(Dataset records)

import Literature.NumberTheory.LFunctions.MollifierPowerSaving
import Literature.Analysis.Complex.MeanSquareThreeLines
import Literature.NumberTheory.LFunctions.ZetaLogDerivDisc
import Literature.NumberTheory.LFunctions.NymanBeurlingVectorsOrthogonal
import HarnessLib

/-!
# Convexity of the Gaussian-weighted mean square of `ζψ_X − 1` between `σ = 1/2` and `σ = 3`

Topic `Literature/NumberTheory/LFunctions`.

This is the convexity step of Selberg's density theorem near the critical line (Selberg 1942,
"Contributions …" 1946; Titchmarsh §9.24 and Theorem 9.19 (C)): the entire function

  `G(s) = G_{X,T₀,V}(s) = ((s−1)(ζ(s)ψ_X(s) − 1))/(s+1) · exp(((s − 1/2 − iT₀)/V)²)`

(`(s−1)ζ(s)` is Mathlib's entire `riemannZeta₁`; the factor `(s−1)/(s+1)` removes the pole, the
Gaussian `exp(((s − 1/2 − iT₀)/V)²)`, of modulus `e^{((σ−1/2)² − (t−T₀)²)/V²}`, localises to
`|t − T₀| ≲ V`) is holomorphic on `Re s > −1` and dominated on `1/4 ≤ Re s ≤ 13/4` by a Gaussian
in `t`; hence, by the convexity theorem for mean squares
(`Literature.Analysis.Complex.meanSquare_le_interp`), for `1/2 ≤ σ ≤ 3`,

  `J(σ) ≤ J(1/2)^{1−θ} J(3)^θ`, `θ = (σ − 1/2)/(5/2)`, `J(σ) = ∫ |G(σ+it)|² dt`.

* `Literature.NumberTheory.LFunctions.TwistedMoment.zetaMollifierG` — DEFINITION of `G`;
* `Literature.NumberTheory.LFunctions.TwistedMoment.zetaMollifierG_eq` — `G = (s−1)(ζψ−1)/(s+1) · E`
  off `s = 1`;
* `Literature.NumberTheory.LFunctions.TwistedMoment.norm_zetaMollifierG_le` — the Gaussian majorant;
* `Literature.NumberTheory.LFunctions.TwistedMoment.meanSquare_zetaMollifierG_le_interp` — the
  convexity inequality.

## References

* E. C. Titchmarsh, *The Theory of the Riemann Zeta-Function*, 2nd ed. (1986), §7.8, §9.19, §9.24.
  [cite: Titchmarsh1986, §9.24]
* A. Selberg, *Contributions to the theory of the Riemann zeta-function*, Arch. Math. Naturvid. 48
  (1946), no. 5, §4.
-/

noncomputable section

open Complex Real MeasureTheory Set
open Complex.HadamardThreeLines (verticalStrip verticalClosedStrip)
open Literature.NumberTheory.LFunctions.PlateauMollifier (weight abs_weight_le_one)
open Literature.Analysis.Complex (mem_verticalClosedStrip_iff mem_verticalStrip_iff meanSquare_le_interp)

namespace Literature.NumberTheory.LFunctions.TwistedMoment

/-! ### Growth of `(s−1)ζ(s)` and of `ψ_X` in the strip -/

/-- `‖ψ_X(s)‖ ≤ X` for `Re s ≥ 0`, `X ≥ 0`. [folklore] -/
theorem norm_plateauMollifier_le {X : ℝ} (hX : 0 ≤ X) {s : ℂ} (hs : 0 ≤ s.re) :
    ‖plateauMollifier X s‖ ≤ X := by
  rw [plateauMollifier_def]
  refine (norm_sum_le _ _).trans ?_
  calc ∑ d ∈ Finset.Icc 1 ⌊X⌋₊, ‖((weight X d : ℝ) : ℂ) * (d : ℂ) ^ (-s)‖
      ≤ ∑ d ∈ Finset.Icc 1 ⌊X⌋₊, (1 : ℝ) := by
        refine Finset.sum_le_sum fun d hd => ?_
        have hd0 : 0 < d := (Finset.mem_Icc.1 hd).1
        rw [norm_mul, Complex.norm_real, Real.norm_eq_abs, Complex.norm_natCast_cpow_of_pos hd0]
        have h1 := abs_weight_le_one X d
        have h2 : (d : ℝ) ^ (-s).re ≤ 1 := by
          apply Real.rpow_le_one_of_one_le_of_nonpos (by exact_mod_cast hd0) (by simpa using hs)
        have h3 : 0 ≤ (d : ℝ) ^ (-s).re := Real.rpow_nonneg (Nat.cast_nonneg d) _
        nlinarith [abs_nonneg (weight X d)]
    _ = ⌊X⌋₊ := by simp
    _ ≤ X := Nat.floor_le hX

/-- `ψ_X` is entire. [folklore] -/
theorem differentiable_plateauMollifier (X : ℝ) : Differentiable ℂ (plateauMollifier X) := by
  have : plateauMollifier X = fun s => ∑ d ∈ Finset.Icc 1 ⌊X⌋₊, ((weight X d : ℝ) : ℂ) * (d : ℂ) ^ (-s) := by
    funext s; rfl
  rw [this]
  refine Differentiable.fun_sum fun d hd => ?_
  have hd0 : (d : ℂ) ≠ 0 := by exact_mod_cast Nat.one_le_iff_ne_zero.1 (Finset.mem_Icc.1 hd).1
  exact (differentiable_id.neg.const_cpow (Or.inl hd0)).const_mul _

/-! ### The function `G` -/

/-- **`G_{X,T₀,V}(s) = ((s−1)ζ(s)ψ_X(s) − (s−1))/(s+1) · exp(((s − 1/2 − iT₀)/V)²)`**, the
regularised, Gaussian-localised `ζψ_X − 1` of the convexity argument of Titchmarsh §9.24 / Selberg's
density theorem. [cite: Titchmarsh1986, §9.24] -/
def zetaMollifierG (X T₀ V : ℝ) (s : ℂ) : ℂ :=
  (riemannZeta₁ s * plateauMollifier X s - (s - 1)) / (s + 1) * cexp (((s - 1 / 2 - T₀ * I) / V) ^ 2)

/-- Unfolding lemma for `zetaMollifierG`. [folklore] -/
theorem zetaMollifierG_def (X T₀ V : ℝ) (s : ℂ) : zetaMollifierG X T₀ V s =
    (riemannZeta₁ s * plateauMollifier X s - (s - 1)) / (s + 1) * cexp (((s - 1 / 2 - T₀ * I) / V) ^ 2) := rfl

/-- Off `s = 1`: `G(s) = (s−1)(ζ(s)ψ_X(s) − 1)/(s+1) · exp(((s − 1/2 − iT₀)/V)²)`. [folklore] -/
theorem zetaMollifierG_eq {X T₀ V : ℝ} {s : ℂ} (hs : s ≠ 1) : zetaMollifierG X T₀ V s =
    (s - 1) / (s + 1) * (riemannZeta s * plateauMollifier X s - 1) * cexp (((s - 1 / 2 - T₀ * I) / V) ^ 2) := by
  rw [zetaMollifierG_def, Literature.NumberTheory.LFunctions.riemannZeta₁_eq_mul hs]
  ring

/-- `G` is holomorphic on `Re s > −1`. [folklore] -/
theorem differentiableOn_zetaMollifierG (X T₀ V : ℝ) :
    DifferentiableOn ℂ (zetaMollifierG X T₀ V) {s : ℂ | -1 < s.re} := by
  intro s hs
  have hs1 : s + 1 ≠ 0 := by
    intro h; have := congrArg Complex.re h; simp at this; simp only [Set.mem_setOf_eq] at hs; linarith
  refine DifferentiableAt.differentiableWithinAt ?_
  unfold zetaMollifierG
  refine DifferentiableAt.mul (DifferentiableAt.div ?_ (by fun_prop) hs1) (by fun_prop)
  exact ((differentiable_riemannZeta₁ s).mul (differentiable_plateauMollifier X s)).sub (by fun_prop)

/-- The modulus of the Gaussian factor. [folklore] -/
theorem norm_cexp_gaussFactor (T₀ : ℝ) {V : ℝ} (hV : 0 < V) (s : ℂ) :
    ‖cexp (((s - 1 / 2 - T₀ * I) / V) ^ 2)‖ = Real.exp (((s.re - 1 / 2) ^ 2 - (s.im - T₀) ^ 2) / V ^ 2) := by
  rw [Complex.norm_exp]
  congr 1
  have hre : ((s - 1 / 2 - T₀ * I) / V).re = (s.re - 1 / 2) / V := by
    rw [Complex.div_ofReal_re]; congr 1; simp
  have him : ((s - 1 / 2 - T₀ * I) / V).im = (s.im - T₀) / V := by
    rw [Complex.div_ofReal_im]; congr 1; simp
  rw [sq, Complex.mul_re, hre, him]
  field_simp

/-- `y⁴ e^{-y²/2} ≤ 8`. [folklore] -/
theorem pow_four_mul_exp_neg_le (y : ℝ) : y ^ 4 * Real.exp (-(y ^ 2) / 2) ≤ 8 := by
  have h := Real.pow_div_factorial_le_exp (y ^ 2 / 2) (by positivity) 2
  rw [Nat.factorial_two] at h
  have e : (y ^ 2 / 2) ^ 2 / (2 : ℕ) = y ^ 4 / 8 := by push_cast; ring
  rw [e] at h
  have hpos : 0 < Real.exp (y ^ 2 / 2) := Real.exp_pos _
  rw [show -(y ^ 2) / 2 = -(y ^ 2 / 2) by ring, Real.exp_neg, ← div_eq_mul_inv, div_le_iff₀ hpos]
  linarith

/-- `(1 + |w|)⁴ e^{-w²/(2V²)} ≤ 72 (1 + V)⁴` for `V > 0`. [folklore] -/
theorem one_add_abs_pow_four_mul_exp_le {w V : ℝ} (hV : 0 < V) :
    (1 + |w|) ^ 4 * Real.exp (-(w ^ 2) / (2 * V ^ 2)) ≤ 72 * (1 + V) ^ 4 := by
  set y := |w| / V with hy
  have hy0 : 0 ≤ y := by positivity
  have hw : |w| = V * y := by rw [hy]; field_simp
  have h1 : 1 + |w| ≤ (1 + V) * (1 + y) := by rw [hw]; nlinarith
  have h2 : (1 + |w|) ^ 4 ≤ (1 + V) ^ 4 * (1 + y) ^ 4 := by
    rw [← mul_pow]; exact pow_le_pow_left₀ (by positivity) h1 4
  have h3 : (1 + y) ^ 4 ≤ 8 * (1 + y ^ 4) := by nlinarith [sq_nonneg (y - 1), sq_nonneg (y + 1), sq_nonneg y, sq_nonneg (y ^ 2 - 1)]
  have hexp : Real.exp (-(w ^ 2) / (2 * V ^ 2)) = Real.exp (-(y ^ 2) / 2) := by
    congr 1; rw [hy, div_pow, sq_abs]; field_simp
  rw [hexp]
  have h4 := pow_four_mul_exp_neg_le y
  have hexp1 : Real.exp (-(y ^ 2) / 2) ≤ 1 := by
    rw [Real.exp_le_one_iff]; have : 0 ≤ y ^ 2 := sq_nonneg y; linarith
  have hexp0 : 0 ≤ Real.exp (-(y ^ 2) / 2) := (Real.exp_pos _).le
  calc (1 + |w|) ^ 4 * Real.exp (-(y ^ 2) / 2) ≤ ((1 + V) ^ 4 * (8 * (1 + y ^ 4))) * Real.exp (-(y ^ 2) / 2) := by
        exact mul_le_mul_of_nonneg_right (h2.trans (mul_le_mul_of_nonneg_left h3 (by positivity))) hexp0
    _ = 8 * (1 + V) ^ 4 * (Real.exp (-(y ^ 2) / 2) + y ^ 4 * Real.exp (-(y ^ 2) / 2)) := by ring
    _ ≤ 8 * (1 + V) ^ 4 * (1 + 8) := by gcongr
    _ = 72 * (1 + V) ^ 4 := by ring

/-- **The Gaussian majorant of `G`**: for `X ≥ 1`, `V ≥ 3` and `1/4 ≤ Re s ≤ 13/4`,
`‖G(s)‖ ≤ 450 X (6 + |T₀|)⁴ (1 + V)⁴ · e^{-(Im s − T₀)²/(2V²)}`. [cite: Titchmarsh1986, §9.24] -/
theorem norm_zetaMollifierG_le {X T₀ V : ℝ} (hX : 1 ≤ X) (hV : 3 ≤ V) {s : ℂ}
    (hs : s ∈ verticalClosedStrip (1 / 4 : ℝ) (13 / 4)) :
    ‖zetaMollifierG X T₀ V s‖ ≤
      450 * X * (6 + |T₀|) ^ 4 * (1 + V) ^ 4 * Real.exp (-(s.im - T₀) ^ 2 / (Real.sqrt 2 * V) ^ 2) := by
  obtain ⟨hs1, hs2⟩ := mem_verticalClosedStrip_iff.1 hs
  have hV0 : 0 < V := by linarith
  have hX0 : 0 ≤ X := by linarith
  -- the pieces
  have hζ : ‖riemannZeta₁ s‖ ≤ (‖s‖ + 2) ^ 4 := Literature.NumberTheory.LFunctions.BurnolVectors.norm_riemannZeta₁_le (by linarith)
  have hψ : ‖plateauMollifier X s‖ ≤ X := norm_plateauMollifier_le hX0 (by linarith)
  have hs1' : 1 ≤ ‖s + 1‖ := by
    have := abs_re_le_norm (s + 1); rw [add_re, one_re] at this
    have h : 1 ≤ |s.re + 1| := by rw [abs_of_pos (by linarith)]; linarith
    exact h.trans this
  have hnum : ‖riemannZeta₁ s * plateauMollifier X s - (s - 1)‖ ≤ 2 * X * (‖s‖ + 2) ^ 4 := by
    refine (norm_sub_le _ _).trans ?_
    rw [norm_mul]
    have h1 : ‖riemannZeta₁ s‖ * ‖plateauMollifier X s‖ ≤ (‖s‖ + 2) ^ 4 * X :=
      mul_le_mul hζ hψ (norm_nonneg _) (by positivity)
    have h2 : ‖s - 1‖ ≤ ‖s‖ + 2 := (norm_sub_le _ _).trans (by simp)
    have h3 : ‖s‖ + 2 ≤ X * (‖s‖ + 2) ^ 4 := by
      have hp : 2 ≤ ‖s‖ + 2 := by linarith [norm_nonneg s]
      have hp3 : 1 ≤ (‖s‖ + 2) ^ 3 := one_le_pow₀ (by linarith)
      have h4 : (‖s‖ + 2) ≤ (‖s‖ + 2) ^ 4 := by
        calc (‖s‖ + 2) = (‖s‖ + 2) * 1 := by ring
          _ ≤ (‖s‖ + 2) * (‖s‖ + 2) ^ 3 := by gcongr
          _ = (‖s‖ + 2) ^ 4 := by ring
      have h5 : (‖s‖ + 2) ^ 4 ≤ X * (‖s‖ + 2) ^ 4 := le_mul_of_one_le_left (by positivity) hX
      linarith
    nlinarith
  have hfrac : ‖(riemannZeta₁ s * plateauMollifier X s - (s - 1)) / (s + 1)‖ ≤ 2 * X * (‖s‖ + 2) ^ 4 := by
    rw [norm_div]
    exact (div_le_self (norm_nonneg _) hs1').trans hnum
  have hE := norm_cexp_gaussFactor T₀ hV0 s
  -- `‖s‖ + 2 ≤ 6 + |t| ≤ (6 + |T₀|)(1 + |t − T₀|)`
  set w := s.im - T₀ with hw
  have hnorm : ‖s‖ + 2 ≤ (6 + |T₀|) * (1 + |w|) := by
    have h1 : ‖s‖ ≤ |s.re| + |s.im| := Complex.norm_le_abs_re_add_abs_im s
    have h2 : |s.re| ≤ 13 / 4 := abs_le.2 ⟨by linarith, hs2⟩
    have h3 : |s.im| ≤ |T₀| + |w| := by
      rw [hw]; have := abs_add_le T₀ (s.im - T₀); rw [add_sub_cancel] at this; exact this
    nlinarith [abs_nonneg T₀, abs_nonneg w]
  have hpow : (‖s‖ + 2) ^ 4 ≤ (6 + |T₀|) ^ 4 * (1 + |w|) ^ 4 := by
    rw [← mul_pow]; exact pow_le_pow_left₀ (by positivity) hnorm 4
  -- the Gaussian factor: `e^{((σ−1/2)² − w²)/V²} ≤ e · e^{−w²/V²}`
  have hσ : (s.re - 1 / 2) ^ 2 ≤ V ^ 2 := by nlinarith
  have hEle : Real.exp (((s.re - 1 / 2) ^ 2 - (s.im - T₀) ^ 2) / V ^ 2) ≤
      Real.exp 1 * Real.exp (-(w ^ 2) / (2 * V ^ 2)) * Real.exp (-(w ^ 2) / (2 * V ^ 2)) := by
    rw [← Real.exp_add, ← Real.exp_add]
    refine Real.exp_le_exp.2 ?_
    rw [hw]
    have hV2 : 0 < V ^ 2 := by positivity
    rw [div_le_iff₀ hV2] at *
    have e1 : (1 + -((s.im - T₀) ^ 2) / (2 * V ^ 2) + -((s.im - T₀) ^ 2) / (2 * V ^ 2)) * V ^ 2 =
        V ^ 2 - (s.im - T₀) ^ 2 := by field_simp; ring
    rw [e1]; linarith
  -- assemble
  rw [zetaMollifierG_def, norm_mul, hE]
  have hsq2 : (Real.sqrt 2 * V) ^ 2 = 2 * V ^ 2 := by rw [mul_pow, Real.sq_sqrt (by norm_num)]
  rw [hsq2]
  have hgauss := one_add_abs_pow_four_mul_exp_le (w := w) hV0
  have hexp0 : 0 ≤ Real.exp (-(w ^ 2) / (2 * V ^ 2)) := (Real.exp_pos _).le
  have he3 : Real.exp 1 ≤ 3 := by have := Real.exp_one_lt_d9; linarith
  calc ‖(riemannZeta₁ s * plateauMollifier X s - (s - 1)) / (s + 1)‖ *
        Real.exp (((s.re - 1 / 2) ^ 2 - (s.im - T₀) ^ 2) / V ^ 2)
      ≤ (2 * X * ((6 + |T₀|) ^ 4 * (1 + |w|) ^ 4)) *
        (Real.exp 1 * Real.exp (-(w ^ 2) / (2 * V ^ 2)) * Real.exp (-(w ^ 2) / (2 * V ^ 2))) := by
        refine mul_le_mul (hfrac.trans (by nlinarith)) hEle (Real.exp_pos _).le (by positivity)
    _ = 2 * Real.exp 1 * X * (6 + |T₀|) ^ 4 * ((1 + |w|) ^ 4 * Real.exp (-(w ^ 2) / (2 * V ^ 2)))
        * Real.exp (-(w ^ 2) / (2 * V ^ 2)) := by ring
    _ ≤ 2 * 3 * X * (6 + |T₀|) ^ 4 * (72 * (1 + V) ^ 4) * Real.exp (-(w ^ 2) / (2 * V ^ 2)) := by
        gcongr
    _ ≤ 450 * X * (6 + |T₀|) ^ 4 * (1 + V) ^ 4 * Real.exp (-(s.im - T₀) ^ 2 / (2 * V ^ 2)) := by
        rw [hw, show -((s.im - T₀) ^ 2) / (2 * V ^ 2) = -(s.im - T₀) ^ 2 / (2 * V ^ 2) by ring]
        have : 0 ≤ X * (6 + |T₀|) ^ 4 * (1 + V) ^ 4 * Real.exp (-(s.im - T₀) ^ 2 / (2 * V ^ 2)) := by positivity
        nlinarith

/-- **Convexity of the weighted mean square of `ζψ_X − 1`** (Titchmarsh §7.8/§9.24, Selberg): for
`X ≥ 1`, `V ≥ 3` and `1/2 ≤ σ ≤ 3`, with `J(σ) = ∫ |G_{X,T₀,V}(σ+it)|² dt`,
`J(σ) ≤ J(1/2)^{1 − (σ−1/2)/(5/2)} J(3)^{(σ−1/2)/(5/2)}`. [cite: Titchmarsh1986, §9.24] -/
theorem meanSquare_zetaMollifierG_le_interp {X T₀ V : ℝ} (hX : 1 ≤ X) (hV : 3 ≤ V) {σ : ℝ}
    (hσ : 1 / 2 ≤ σ ∧ σ ≤ 3) :
    ∫ y : ℝ, ‖zetaMollifierG X T₀ V (σ + y * I)‖ ^ 2 ≤
      (∫ y : ℝ, ‖zetaMollifierG X T₀ V ((1 / 2 : ℝ) + y * I)‖ ^ 2) ^ (1 - (σ - 1 / 2) / (3 - 1 / 2)) *
        (∫ y : ℝ, ‖zetaMollifierG X T₀ V ((3 : ℝ) + y * I)‖ ^ 2) ^ ((σ - 1 / 2) / (3 - 1 / 2)) := by
  have hV0 : 0 < V := by linarith
  have hG : DifferentiableOn ℂ (zetaMollifierG X T₀ V) (verticalStrip (1 / 2 - 1 / 4) (3 + 1 / 4)) := by
    refine (differentiableOn_zetaMollifierG X T₀ V).mono fun s hs => ?_
    rw [mem_verticalStrip_iff] at hs
    simp only [Set.mem_setOf_eq]; linarith [hs.1]
  have hB : ∀ z ∈ verticalClosedStrip (1 / 2 - 1 / 4) (3 + 1 / 4), ‖zetaMollifierG X T₀ V z‖ ≤
      (450 * X * (6 + |T₀|) ^ 4 * (1 + V) ^ 4) * Real.exp (-(z.im - T₀) ^ 2 / (Real.sqrt 2 * V) ^ 2) := by
    intro z hz
    have hz' : z ∈ verticalClosedStrip (1 / 4 : ℝ) (13 / 4) := by
      rw [mem_verticalClosedStrip_iff] at hz ⊢; constructor <;> linarith [hz.1, hz.2]
    exact norm_zetaMollifierG_le hX hV hz'
  exact meanSquare_le_interp (by norm_num) (by norm_num) (by positivity) (by positivity) hG hB hσ

end Literature.NumberTheory.LFunctions.TwistedMoment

(End Dataset records)

(Goal of the exercise):
Where the line containing "rw [mem_verticalClosedStrip_iff] at" appears in the records above, begin there and print every line through the last, exactly and with nothing else.

(Result of this task):
      rw [mem_verticalClosedStrip_iff] at hz ⊢; constructor <;> linarith [hz.1, hz.2]
    exact norm_zetaMollifierG_le hX hV hz'
  exact meanSquare_le_interp (by norm_num) (by norm_num) (by positivity) (by positivity) hG hB hσ

end Literature.NumberTheory.LFunctions.TwistedMoment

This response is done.